# How do you find the derivative of g(x)=(2x^2+x+1)^-3?

Apr 13, 2018

$- 3 \left(4 x + 1\right) {\left(2 {x}^{2} + 2 x + 1\right)}^{-} 3$

#### Explanation:

We use the chain rule, which states that,

$\frac{\mathrm{dy}}{\mathrm{dx}} = \frac{\mathrm{dy}}{\mathrm{du}} \cdot \frac{\mathrm{du}}{\mathrm{dx}}$

Let $u = 2 {x}^{2} + x + 1 , \therefore \frac{\mathrm{du}}{\mathrm{dx}} = 4 x + 1$.

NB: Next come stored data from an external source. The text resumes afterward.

import Literature.AlgebraicGeometry.PlaneCurves.HessePencilHessianGroup
import HarnessLib

/-!
# The proof of Artebani–Dolgachev's Proposition 6.1: the sextics `A₁, …, A₄`, the action of
# `g₄`, `Φ₆′ = A₄ − 3(A₁ + ε²A₂ + εA₃)`, and the invariance of `Φ₆′`

Topic `Literature/AlgebraicGeometry/PlaneCurves`, namespace
`Literature.AlgebraicGeometry.PlaneCurves`.
Lane `lit-hodgefound`, seat `lit-hodgefound-p37`, row g19-#8; a one-file sequel of the seat's
`HessePencilCuspidalSextic` (g19-#4: `Φ₆′` has double points at `p₁, …, p₈`, the syzygy, `C₆`
smooth) and `HessePencilHalphenCubics` (g19-#7).  The source PROVES Prop. 6.1 ("the 8-cuspidal
sextic `C₆′` is projectively equivalent to `Φ₆′ = 0`") by writing down a basis `A₁, …, A₄` of the
space `V` of sextics singular at `p₁, …, p₈`, computing the action of `g₄` on it, and pinning the
invariant combination.  This file formalizes exactly those printed computations: each `Aᵢ` is
singular at the eight points, `g₄` acts as printed, `Φ₆′ = A₄ − 3(A₁ + ε²A₂ + εA₃)` (the constants
`λ = −3`, `μ = 1`, which the source leaves as "a simple computation"), and `Φ₆′` is invariant under
`g₄` and under the `SL(3)`-normalised `g₃`.  Everything here is PROVED; no definition, no named
  fact.

Source followed — M. Artebani, I. Dolgachev, *The Hesse pencil of plane cubic curves*, Enseign.
Math. 55 (2009) 235–273, §6, proof of Proposition 6.1 [held `paper:arxiv-math_0611590` p0012
L14–L37], VERBATIM (`ε = ω`):

> *Proof.* Since `C₆′` has 8 cusps, it is a rational curve. In particular `C₆ ≠ C₆′`. By Bezout's
> theorem, `C₆′` does not contain the base points `p₀, …, p₈`, hence, by the `Γ`-invariance, we may
> assume that the sextic has cusps at `p₁, …, p₈`. Let `V` be the vector space of homogeneous
> polynomials of degree `6` vanishing at `p₁, …, p₈` with multiplicity `≥ 2`. […] It is easy to
> see that `V` is spanned by
> `A₁ = yz(x + εy + z)(x + y + εz)(x + ε²y + z)(x + y + ε²z)`,
> `A₂ = yz(x + εy + ε²z)(x + ε²y + εz)(x + y + εz)(x + εy + z)`,
> `A₃ = yz(x + ε²y + z)(x + y + ε²z)(x + εy + ε²z)(x + ε²y + εz)`,
> `A₄ = (x + εy + ε²z)(x + ε²y + εz)(x + y + εz)(x + εy + z)(x + ε²y + z)(x + y + ε²z)`.
> A polynomial `P(x, y, z)` defining the curve `C₆′` is invariant with respect to the linear
> representation of the binary tetrahedral group `T̄ ≅ SL(2, 𝔽₃)` in `V`. […] Applying `g₄` we find
> that `(A₁, A₂, A₃, A₄) ↦ (ε²A₂, ε²A₃, ε²A₁, A₄)`. Thus `P(x, y, z) = λ(A₁ + ε²A₂ + εA₃) + μA₄`
> for some constants `λ, μ`. Now we apply `g₃` and find `λ, μ` such that `P(x, y, z)` is
> invariant. A simple computation gives the equation of `C₆′`. □

(Prop. 6.1: `Φ₆′ = (x³ + y³ + z³)² − 36y³z³ + 24(z⁴y² + z²y⁴) − 12(z⁵y + zy⁵) − 12x³(z²y + zy²)`;
§4: `g₃ = [[1, 1, 1], [1, ε, ε²], [1, ε², ε]]`, `g₄ = diag(1, ε, ε)`, and the `SL(3)`-lift
`(ε − ε²)⁻¹g₃`; §2: the base points `p₁ = (0, 1, −ε), p₂ = (0, 1, −ε²), p₃ = (1, 0, −1),
p₄ = (1, 0, −ε²), p₅ = (1, 0, −ε), p₆ = (1, −1, 0), p₇ = (1, −ε, 0), p₈ = (1, −ε², 0)` as in
`HessePencilCuspidalSextic.phi6'_double_points`.)

## Dictionary

* `ω ∈ K` with `ω² + ω + 1 = 0` is `ε`; `Φ₆′`, `𝐀₁[ω], …, 𝐀₄[ω]` are the printed forms (local
  notations, no definitions); a projectivity acts by substitution `F ∘ g := bind₁ g.toMvPolynomial
    F`.
* "vanishing at `p` with multiplicity `≥ 2`" `:=` `F(p) = 0 ∧ ∇F(p) = 0`.

## What is proved (`K` any field, `ω² + ω + 1 = 0`)

* §1 **`A₁, …, A₄ ∈ V`**: `A₁_double_points, …, A₄_double_points` — each `Aᵢ` vanishes with its
  gradient at `p₁, …, p₈` (at each point two of the six linear factors vanish:
  `double_point_of_two_factors`).
* §2 **"Applying `g₄` we find that `(A₁, A₂, A₃, A₄) ↦ (ε²A₂, ε²A₃, ε²A₁, A₄)`"**: `A₁_bind₁_g₄`
  (`A₁ ∘ g₄ = ε²A₂`), `A₂_bind₁_g₄` (`A₂ ∘ g₄ = ε²A₃`), `A₃_bind₁_g₄` (`A₃ ∘ g₄ = ε²A₁`),
    `A₄_bind₁_g₄`
  (`A₄ ∘ g₄ = A₄`) — literally as printed, with `F ∘ g₄ = F(x, εy, εz)`.
* §3 **"`P = λ(A₁ + ε²A₂ + εA₃) + μA₄`" with the constants pinned**: `phi6'_eq_A_combination` —
  `Φ₆′ = A₄ − 3(A₁ + ε²A₂ + εA₃)` (`λ = −3`, `μ = 1`).
* §4 **the invariance**: `phi6'_bind₁_g₄` (`Φ₆′ ∘ g₄ = Φ₆′`) and `phi6'_bind₁_g₃`
  (`Φ₆′ ∘ g₃ = −27·Φ₆′`; since `(ε − ε²)⁶ = −27`, this is `Φ₆′ ∘ ((ε − ε²)⁻¹g₃) = Φ₆′` for the
  `SL(3)`-lift of §4 of the source).

NOT here: that `dim V = 4` (so that `A₁, …, A₄` SPAN `V`), the representation theory of `T̄`, and
the identification of `C₆′ = C₆/Γ` with `Φ₆′ = 0` itself (Prop. 6.1 proper).

## References

* [ArtebaniDolgachev2009] M. Artebani, I. Dolgachev, *The Hesse pencil of plane cubic curves*,
  Enseign. Math. (2) 55 (2009) 235–273, §6, Proposition 6.1 and its proof; §4 (`g₃`, `g₄`).
-/

set_option autoImplicit false

open MvPolynomial Matrix

namespace Literature.AlgebraicGeometry.PlaneCurves

universe u

/-- Artebani–Dolgachev's `Φ₆′ = (x³+y³+z³)² − 36y³z³ + 24(z⁴y² + z²y⁴) − 12(z⁵y + zy⁵) − 12x³(z²y
  + zy²)`
(Prop. 6.1; local notation as in `HessePencilCuspidalSextic`, no definition). -/
local notation3 "Φ₆'" => ((X 0 ^ 3 + X 1 ^ 3 + X 2 ^ 3) ^ 2 - 36 * (X 1 ^ 3 * X 2 ^ 3) +
  24 * (X 2 ^ 4 * X 1 ^ 2 + X 2 ^ 2 * X 1 ^ 4) - 12 * (X 2 ^ 5 * X 1 + X 2 * X 1 ^ 5) -
  12 * X 0 ^ 3 * (X 2 ^ 2 * X 1 + X 2 * X 1 ^ 2) : MvPolynomial (Fin 3) _)

/-- `A₁ = yz(x + εy + z)(x + y + εz)(x + ε²y + z)(x + y + ε²z)` (Prop. 6.1, proof; local notation,
no definition). -/
local notation3 "𝐀₁[" ω "]" => (X 1 * X 2 * (X 0 + C ω * X 1 + X 2) * (X 0 + X 1 + C ω * X 2) *
  (X 0 + C (ω ^ 2) * X 1 + X 2) * (X 0 + X 1 + C (ω ^ 2) * X 2) : MvPolynomial (Fin 3) _)

/-- `A₂ = yz(x + εy + ε²z)(x + ε²y + εz)(x + y + εz)(x + εy + z)` (local notation, no definition).
  -/
local notation3 "𝐀₂[" ω "]" => (X 1 * X 2 * (X 0 + C ω * X 1 + C (ω ^ 2) * X 2) *
  (X 0 + C (ω ^ 2) * X 1 + C ω * X 2) * (X 0 + X 1 + C ω * X 2) * (X 0 + C ω * X 1 + X 2) :
    MvPolynomial (Fin 3) _)

/-- `A₃ = yz(x + ε²y + z)(x + y + ε²z)(x + εy + ε²z)(x + ε²y + εz)` (local notation, no
definition). -/
local notation3 "𝐀₃[" ω "]" => (X 1 * X 2 * (X 0 + C (ω ^ 2) * X 1 + X 2) *
  (X 0 + X 1 + C (ω ^ 2) * X 2) * (X 0 + C ω * X 1 + C (ω ^ 2) * X 2) *
    (X 0 + C (ω ^ 2) * X 1 + C ω * X 2) : MvPolynomial (Fin 3) _)

/-- `A₄ = (x + εy + ε²z)(x + ε²y + εz)(x + y + εz)(x + εy + z)(x + ε²y + z)(x + y + ε²z)` (local
notation, no definition). -/
local notation3 "𝐀₄[" ω "]" => ((X 0 + C ω * X 1 + C (ω ^ 2) * X 2) *
  (X 0 + C (ω ^ 2) * X 1 + C ω * X 2) * (X 0 + X 1 + C ω * X 2) * (X 0 + C ω * X 1 + X 2) *
    (X 0 + C (ω ^ 2) * X 1 + X 2) * (X 0 + X 1 + C (ω ^ 2) * X 2) : MvPolynomial (Fin 3) _)

section CuspidalSexticBasis

variable {K : Type u} [Field K]

/-! ## §0 Plumbing -/

/-- A product two of whose factors vanish at `p` has a double point at `p` (value and gradient
vanish). [folklore] -/
private theorem double_point_of_two_factors {F G : MvPolynomial (Fin 3) K}
    (H : MvPolynomial (Fin 3) K) {p : Fin 3 → K} (hF : eval p F = 0) (hG : eval p G = 0) :
    eval p (F * G * H) = 0 ∧ (fun i => eval p (pderiv i (F * G * H))) = 0 := by
  refine ⟨by rw [map_mul, map_mul, hF, zero_mul, zero_mul], funext fun i => ?_⟩
  simp only [Pi.zero_apply, Derivation.leibniz, smul_eq_mul, map_add, map_mul, hF, hG, zero_mul,
    mul_zero, add_zero]

/-- The linear forms of a `3 × 3` substitution, written out. [folklore] -/
private theorem toMvPolynomial_fin_three_c (M : Matrix (Fin 3) (Fin 3) K) (i : Fin 3) :
    M.toMvPolynomial i = C (M i 0) * X 0 + C (M i 1) * X 1 + C (M i 2) * X 2 := by
  simp only [Matrix.toMvPolynomial, Fin.sum_univ_three, ← C_mul_X_eq_monomial]

/-- `ω² + ω + 1 = 0 ⇒ (C ω)³ = 1` and the relation for `C ω`. [folklore] -/
private theorem C_omega_facts {ω : K} (hω : ω ^ 2 + ω + 1 = 0) :
    (C ω : MvPolynomial (Fin 3) K) ^ 3 = 1 ∧ (C ω : MvPolynomial (Fin 3) K) ^ 2 + C ω + 1 = 0 := by
  have h : ω ^ 3 = 1 := by linear_combination (ω - 1) * hω
  refine ⟨by rw [← map_pow, h, map_one], ?_⟩
  have h' := congrArg (C : K → MvPolynomial (Fin 3) K) hω
  simpa using h'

Now, $y = {u}^{-} 3 , \therefore \frac{\mathrm{dy}}{\mathrm{du}} = - 3 {u}^{-} 4$.

And so,

$\frac{\mathrm{dy}}{\mathrm{dx}} = - 3 {u}^{-} 4 \left(4 x + 1\right)$

Now, substitute back $u = 2 {x}^{2} + x + 1$ to get:

$\frac{\mathrm{dy}}{\mathrm{dx}} = - 3 {\left(2 {x}^{2} + x + 1\right)}^{-} 3 \left(4 x + 1\right)$

I'd clean this up and rearrange it into:

$= - 3 \left(4 x + 1\right) {\left(2 {x}^{2} + 2 x + 1\right)}^{-} 3$